## TASK TO CARRY OUT
From the data below, set down exactly the lines between the one holding "Cor. 1.19 of" and the one holding "with generic low-entropy initial data II*, Duke", inclusive, and no others.

BEGIN RECORDS SUPPLIED

/-- **Suggested repair of the open stub (drefute g2).** `FastSectorDominance` with the slack quantifier moved AFTER the
window: `∃ H₁ ∀ H ≥ H₁ ∀ η > 0 ∃ N₀ …` instead of `∀ η > 0 ∃ H₁ ∀ H ≥ H₁ ∃ N₀ …` (all other tokens verbatim). The `η(N+1)`
slack then only absorbs `N → ∞` corrections at FIXED `H` (transport `O(ℓ_N∇φ)`), and the content of the statement is the
RATE `(N+1)·fd ≤ C·K/H (+ A·K²/(N+1))` at fixed amplitude — the linear-response prediction `fd ≍ κ²t_rel²/(Hℓ_N)²`,
`k ≍ κ²t_rel/(Hℓ_N)`, `C ≍ (λσ²√θ)⁻¹` —, which is NOT a consequence of the crux (the sandwich needs `H ≥ H₁(η)`), while it
still implies the registered stub (`fastSectorDominance_of_rate`) and hence the crux through the skeleton's composition. -/
def FastSectorDominanceRate : Prop :=
  CollisionTransportIdentity →
  ∀ (a θ : ℝ) (u₀ : V3), 0 < a → 0 < θ → ∃ σ₀ : ℝ, 0 < σ₀ ∧ ∀ σ : ℝ, 0 < σ → σ < σ₀ →
    ∃ κ₁ : ℝ, 0 < κ₁ ∧ ∃ A : ℝ, 0 ≤ A ∧ ∃ C : ℝ, 0 ≤ C ∧
      ∀ (φ : T3 → ℝ) (g : V3 → ℝ), Continuous φ → Continuous g → (∀ x, |φ x| ≤ 1) → (∀ v, |g v| ≤ κ₁) →
        (∀ (c₀ c₂ : ℝ) (b : V3),
          ∫ v, g v * (c₀ + inner ℝ b v + c₂ * ‖v‖ ^ 2) ∂(stdGaussian V3) = 0) →
        ∃ H₁ : ℝ, 0 < H₁ ∧ ∀ H : ℝ, H₁ ≤ H → ∀ η : ℝ, 0 < η →
          ∃ N₀ : ℕ, ∀ N : ℕ, N₀ ≤ N → ∀ Φ : Flow σ N, ∃ n : ℕ, 1 ≤ n ∧
            ((N : ℝ) + 1) *
                (fastDev (windowOneBodyLaw θ u₀ Φ
                  (optimiser σ a θ u₀ N Φ φ g n (H * scale N / n)) n (H * scale N / n))).toReal ≤
              C * (klDiv (optimiser σ a θ u₀ N Φ φ g n (H * scale N / n)) (gibbs σ a θ u₀ N Φ)).toReal / H +
                A * (klDiv (optimiser σ a θ u₀ N Φ φ g n (H * scale N / n)) (gibbs σ a θ u₀ N Φ)).toReal ^ 2 /
                  ((N : ℝ) + 1) +
                η * ((N : ℝ) + 1)
/-!
# Low-entropy hypersurfaces of `ℝ⁵`, Cor. 1.5 (b) of Chodosh–Mantoulidis–Schulze 2025 for `n = 4`:
# the mean curvature flow with surgery ALONG NECKS, and the reduction of
# `ChodoshMantoulidisSchulze2025_cor15b_four` to it — without Cerf's `Γ₄ = 0`

Companion of `LowEntropyHypersurfacesFourAssembly.lean`, whose named fact
`Literature.Geometry.Riemannian.ChodoshMantoulidisSchulze2025_cor15b_four` renders Cor. 1.5 (b)
(= Cor. 1.22 (b), unconditional for `n ≤ 5` by Remarks 1.16 and 1.17) of O. Chodosh,
C. Mantoulidis, F. Schulze, *Mean curvature flow with generic low-entropy initial data II*,
Duke Math. J. 174 (2025), arXiv:2309.03856, for `n = 4` and simply connected `M`: a simply
connected closed connected embedded hypersurface `ι : M⁴ ↪ ℝ⁵` with
`λ(ι(M)) ≤ λ(𝕊²(2) × ℝ²) = λ(𝕊²)` is diffeomorphic to the standard `𝕊⁴`; and an alternative
to `LowEntropyHypersurfacesFourSurgery.lean`.

## The printed proof, and the two renderings of its flow with surgery

Proof of Cor. 1.22 (arXiv text, §1.6, p. 6): "either `M` is a round sphere (in which case we are
done), or we can find a small `C^∞` graph `M'` over `M` so that `λ(M') < Λ` and so that there is
`ℳ' ∈ 𝔉(M')` with `sing_non-gen ℳ' = ∅` [Thm. 1.13 / Cor. 1.19]. … In case (b), we additionally
use the surgery of [Daniels-Holgate]" — (Cor. 1.5 (b), p. 3) "the mean curvature flow with
surgery of [Daniels-Holgate] … provides a smooth isotopy from `M` to the boundary of a standard
handlebody". That flow with surgery (J. M. Daniels-Holgate, Adv. Math. 410 (2022), Thm. 1.3, in
the formalism of Haslhofer–Kleiner recalled in §2.1 loc. cit.) consists of finitely many smooth
flows (Def. 2.20); at each stopping time "the final time slices of some collection of disjoint
strong `δ`-necks are replaced by pairs of standard caps" (Def. 2.20 (1), Def. 2.19), a standard
cap being "a smooth convex domain that coincides with a solid round half-cylinder of radius `1`
outside a ball of radius `10`" (Def. 2.18) and the post-surgery domain being "`δ`-close … to a
pair of disjoint standard caps" near the neck (Def. 2.19 (4)); then "some connected components
are discarded" (Def. 2.20 (2), Def. 2.26 (3)), and "all discarded components are diffeomorphic to
`D̄ⁿ⁺¹` or `D̄ⁿ × 𝕊¹`" (Thm. 2.29), i.e. their boundaries to `𝕊ⁿ` or `𝕊ⁿ⁻¹ × 𝕊¹`; the flow
"vanishes in finite time" (Thm. 1.3). The topology is then read off backwards (Lemma 6.2 and the
proof of Thm. 6.4, pp. 20–21): the smooth flows are isotopies, a neck replacement "will either
disconnect … or break a handle", and "the reversing of the surgery is a connected sum".

`LowEntropyHypersurfacesFourSurgery.lean` rendered a surgery time in the *collared* reading of
Chen–Zhu's Ricci flow with surgery (`IsMCFSurgeryStep`: a kept compact domain identified with a
domain of an abstract post-surgery manifold, the complements described by collared pieces). That
reading forgets HOW the caps are attached to the kept part, and reversing a surgery then needs
Cerf's theorem `Γ₄ = 0` (`Literature.Topology.FourManifolds.cerf_pi0Diff_sphere_three`) to match
the collar of a cap with the neck it replaced (`SurgicalRicciFlowBallAbsorption.lean`). But
Def. 2.18 / 2.19 say more: the cap continues the round cylinder of the neck, i.e. it is attached
along the neck's own product structure `𝕊³ × ℝ`. Topologically the post-surgery component is
therefore *the side of the neck with its end rounded off by a disc glued along the polar
identification of the half-neck* — exactly the tree's canonical capping
`Literature.Topology.FourManifolds.NeckCapData.Capped` (`NeckCapping.lean`; for a non-separating
neck the double cap `Literature.Topology.FourManifolds.DoubleCap.M`,
`NonseparatingNeckSurgery.lean`). Recording this, the present file renders the flow with surgery
as the inductive predicate `MCFNeckSurgeryResolvable` below, and the reversal of a surgery on a
simply connected slice becomes LITERALLY the `surgery` constructor of
`Literature.Geometry.Riemannian.IsNeckSurgeryResolvable` (`HamiltonSurgeryProgramme.lean`), whose
consequences (`M ≅ 𝕊⁴`: separation of necks by Hirsch's Thm. 4.6, `P ≅ D₁.Capped # D₂.Capped`,
simple connectivity of the summands, Kervaire–Milnor's `𝕊⁴ # 𝕊⁴ ≅ 𝕊⁴`) are all proved in the
tree. **No input from Cerf's theorem remains.**

## Contents

* `IsMCFDiscardedComponent M` — `M ≅ 𝕊⁴` or `M` is `𝕊³ × 𝕊¹` (the mapping torus of `id_{𝕊³}`):
  the boundaries of the discarded components of Thm. 2.29.
* `MCFNeckSurgeryResolvable M κ` — **the slice `κ : M → ℝ⁵` at a stopping time of a mean
  curvature flow with surgery is resolved by finitely many further operations**, generated by:
  `discard` (the component is a discarded one), `flow` (a classical mean curvature flow of
  embedded hypersurfaces, `IsClassicalMCF` of `MeanConvexLevelSetFlow.lean`, runs from the slice
  `F 0` for a time `T > 0` to the next stopping time, whose slice `F T` is resolved),
  `of_diffeomorph` (reparametrisation of the abstract manifold), `cut`
  (a separating neck `ψ : 𝕊³ × ℝ ↪ M` of the slice is replaced by two standard caps: the two
  canonically capped sides, with new slices, are resolved) and `cutNonseparating` (the same for a
  non-separating neck, with the double cap). Several necks replaced at one stopping time are
  successive `cut`s (a neck disjoint from `ψ` is a neck of a capped side,
  `NeckCapData.isSmoothEmbedding_inl_comp`); nothing but the existence of the classical flows and
  the combinatorics of necks, caps and discarded components is recorded (metrics of necks, surgery
  parameters, and the position of the new slices relative to the old are forgotten, as in
  `IsNeckSurgeryResolvable`).
* `MCFNeckSurgeryFlowFrom M ι` — a classical mean curvature flow runs from `ι` for a positive
  time to a first stopping time whose slice is so resolved: "there is a smooth flow with surgery
  [from the hypersurface] that exists until the flow vanishes" (Thm. 1.3).
* `MCFNeckSurgeryResolvable.isNeckSurgeryResolvable`, `.nonempty_diffeomorph_sphere`
  (**proved, no Cerf**): a simply connected slice so resolved is neck-surgery resolvable, hence
  diffeomorphic to `𝕊⁴` — Daniels-Holgate's backward induction (proof of Thm. 6.4): discarded
  components are model pieces; flows do not change the manifold; a cut along a separating neck is
  the `surgery` constructor (both capped sides being simply connected,
  `NeckCapData.isConnectedSum_capped` with `IsConnectedSum.simplyConnectedSpace_left/right`); a
  non-separating neck does not exist in a simply connected slice
  (`not_isPreconnected_compl_image_neck`, "no handles are broken").
* `ChodoshMantoulidisSchulze2025_cor15b_four_of_mcfNeckSurgeryFlowFrom` (**proved, no Cerf**; what
  the topology consumes: round, or some map of `M` into `ℝ⁵` from which a flow with surgery runs)
  and `ChodoshMantoulidisSchulze2025_cor15b_four_of_neckSurgeryFlow` (**proved, no Cerf**): the named
  fact follows from the displayed ANALYTIC statement `hflow` — for every closed connected embedded
  `ι : M⁴ ↪ ℝ⁵` with `λ(ι(M)) ≤ λ(𝕊²(2) × ℝ²)`, either `ι(M)` is a round sphere, or for every
  `ε > 0` there is an embedding `ι₁` of `M`, `ε`-close to `ι` in `C⁰`, with
  `λ(ι₁(M)) < λ(𝕊²(2) × ℝ²)` and `MCFNeckSurgeryFlowFrom M ι₁` — which is what Thm. 1.13 /
  Cor. 1.19 of the cited paper and Daniels-Holgate's Thm. 1.3 (with Def. 2.18–2.20, 2.26 and
  Thm. 2.29 of Haslhofer–Kleiner) deliver in the printed proof, for ALL closed connected `M`
  (simply connected or not: it carries the topological classification of Cor. 1.5 (b) for every
  such hypersurface, and is not derivable from the simply connected conclusion);
  `ChodoshMantoulidisSchulze2025_lowEntropy_sphere_four_of_flows`: the parent fact (both halves of
  Cor. 1.5 for `n = 4`) from the two flow statements (a) and (b), again without Cerf.
* Non-vacuity: the standard `𝕊⁴ ⊂ ℝ⁵` flows by homothetically shrinking spheres to a stopping
  time at which it is discarded (`mcfNeckSurgeryFlowFrom_unitSphere`, Daniels-Holgate's
  Example 3.21).

No named fact is introduced (D-0026): the analytic statement is an explicit hypothesis. With this
file the trust base of `ChodoshMantoulidisSchulze2025_cor15b_four` is that single statement
(Chodosh–Mantoulidis–Schulze 2025, Thm. 1.13, and Daniels-Holgate 2022, Thm. 1.3 / Thm. 2.29, whose
proofs are the Brakke-flow analysis the tree lacks); Cerf 1968 is no longer part of it.

## References

* [ChodoshMantoulidisSchulze2025] O. Chodosh, C. Mantoulidis, F. Schulze, *Mean curvature flow
  with generic low-entropy initial data II*, Duke Math. J. 174 (2025), arXiv:2309.03856: Cor. 1.5
  (p. 3), Rem. 1.9, Thm. 1.13, Rem. 1.16, Rem. 1.17, Cor. 1.19, Cor. 1.22 and its proof (§1.6, p. 6).
* [DanielsHolgate2022] J. M. Daniels-Holgate, *Approximation of mean curvature flow with generic
  singularities by smooth flows with surgery*, Adv. Math. 410 (2022) 108715, arXiv:2104.11647:
  Thm. 1.3 (p. 3), §2.1 (Def. 2.17–2.20, Def. 2.26, Thm. 2.27–2.29, pp. 6–8), §3 Example 3.21,
  §6 (Lemma 6.2, Thm. 6.4 and its proof, pp. 20–21).
* [HaslhoferKleiner2017] R. Haslhofer, B. Kleiner, *Mean curvature flow with surgery*, Duke Math.
  J. 166 (2017) 1591–1626, arXiv:1404.2332 (the source recalled in DH's §2.1; numbering of the
  arXiv text): Def. 3 (`(α, δ)`-flow), Thm. 19 (canonical neighbourhoods), Cor. 22 (discarded
  components), Def. 27 (standard cap), Def. 29 (replacing a `δ`-neck by standard caps).
* [Hamilton1997] R. S. Hamilton, Comm. Anal. Geom. 5 (1997), §1.1 pp. 3–4 (the surgery programme).
-/

noncomputable section

open Set Function Metric TopologicalSpace Filter
open scoped Manifold ContDiff Topology

namespace Literature.Geometry.Riemannian

open Literature.Topology.FourManifolds Lorentzian

/-- Local notation: `𝔼 n` is the model Euclidean space `EuclideanSpace ℝ (Fin n)`. -/
local notation "𝔼 " n:arg => EuclideanSpace ℝ (Fin n)

/-- Local notation: `𝕊 n` is the unit sphere in `EuclideanSpace ℝ (Fin (n + 1))`. -/
local notation "𝕊 " n:arg => (Metric.sphere (0 : EuclideanSpace ℝ (Fin (n + 1))) 1)

attribute [local instance] fact_finrank_euclideanSpace_succ

/-! ### The flow with surgery along necks -/

section Structure

/-- **A discarded component** of a mean curvature flow with surgery in `ℝ⁵`: a closed
4-manifold diffeomorphic to `𝕊⁴` or to `𝕊³ × 𝕊¹` (rendered, as in
`Literature.Geometry.Riemannian.IsHamiltonPICPiece`, as the mapping torus of the identity of
`𝕊³`) — "all discarded components are diffeomorphic to `D̄ⁿ⁺¹` or `D̄ⁿ × 𝕊¹`"
([DanielsHolgate2022, Thm. 2.29], after Haslhofer–Kleiner), whose boundaries are `𝕊ⁿ` and
`𝕊ⁿ⁻¹ × 𝕊¹`, here `n = 4`. [cite: DanielsHolgate2022, Thm. 2.29] -/
def IsMCFDiscardedComponent (M : Type) [TopologicalSpace M] [ChartedSpace (𝔼 4) M] : Prop :=
  Nonempty (M ≃ₘ⟮𝓡 4, 𝓡 4⟯ 𝕊 4) ∨
    IsMappingTorusOf (I := 𝓡 3) (𝓡 4) M (Diffeomorph.refl (𝓡 3) (𝕊 3) ∞)

/-- A discarded component is one of Hamilton's model pieces (`𝕊⁴`, `ℝℙ⁴`, `𝕊³ × 𝕊¹`,
`𝕊³ ×~ 𝕊¹`). [cite: DanielsHolgate2022, Thm. 2.29] -/
theorem IsMCFDiscardedComponent.isHamiltonPICPiece {M : Type} [TopologicalSpace M]
    [ChartedSpace (𝔼 4) M] (h : IsMCFDiscardedComponent M) : IsHamiltonPICPiece M := by
  rcases h with h | h
  · exact Or.inl h
  · exact Or.inr (Or.inr (Or.inl h))

/-- The standard `𝕊⁴` is a discarded component. [cite: DanielsHolgate2022, Thm. 2.29] -/
theorem isMCFDiscardedComponent_sphere : IsMCFDiscardedComponent (𝕊 4) :=
  Or.inl ⟨Diffeomorph.refl (𝓡 4) (𝕊 4) ∞⟩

END RECORDS SUPPLIED

## ANSWER
  Cor. 1.19 of the cited paper and Daniels-Holgate's Thm. 1.3 (with Def. 2.18–2.20, 2.26 and
  Thm. 2.29 of Haslhofer–Kleiner) deliver in the printed proof, for ALL closed connected `M`
  (simply connected or not: it carries the topological classification of Cor. 1.5 (b) for every
  such hypersurface, and is not derivable from the simply connected conclusion);
  `ChodoshMantoulidisSchulze2025_lowEntropy_sphere_four_of_flows`: the parent fact (both halves of
  Cor. 1.5 for `n = 4`) from the two flow statements (a) and (b), again without Cerf.
* Non-vacuity: the standard `𝕊⁴ ⊂ ℝ⁵` flows by homothetically shrinking spheres to a stopping
  time at which it is discarded (`mcfNeckSurgeryFlowFrom_unitSphere`, Daniels-Holgate's
  Example 3.21).

No named fact is introduced (D-0026): the analytic statement is an explicit hypothesis. With this
file the trust base of `ChodoshMantoulidisSchulze2025_cor15b_four` is that single statement
(Chodosh–Mantoulidis–Schulze 2025, Thm. 1.13, and Daniels-Holgate 2022, Thm. 1.3 / Thm. 2.29, whose
proofs are the Brakke-flow analysis the tree lacks); Cerf 1968 is no longer part of it.

## References

* [ChodoshMantoulidisSchulze2025] O. Chodosh, C. Mantoulidis, F. Schulze, *Mean curvature flow
  with generic low-entropy initial data II*, Duke Math. J. 174 (2025), arXiv:2309.03856: Cor. 1.5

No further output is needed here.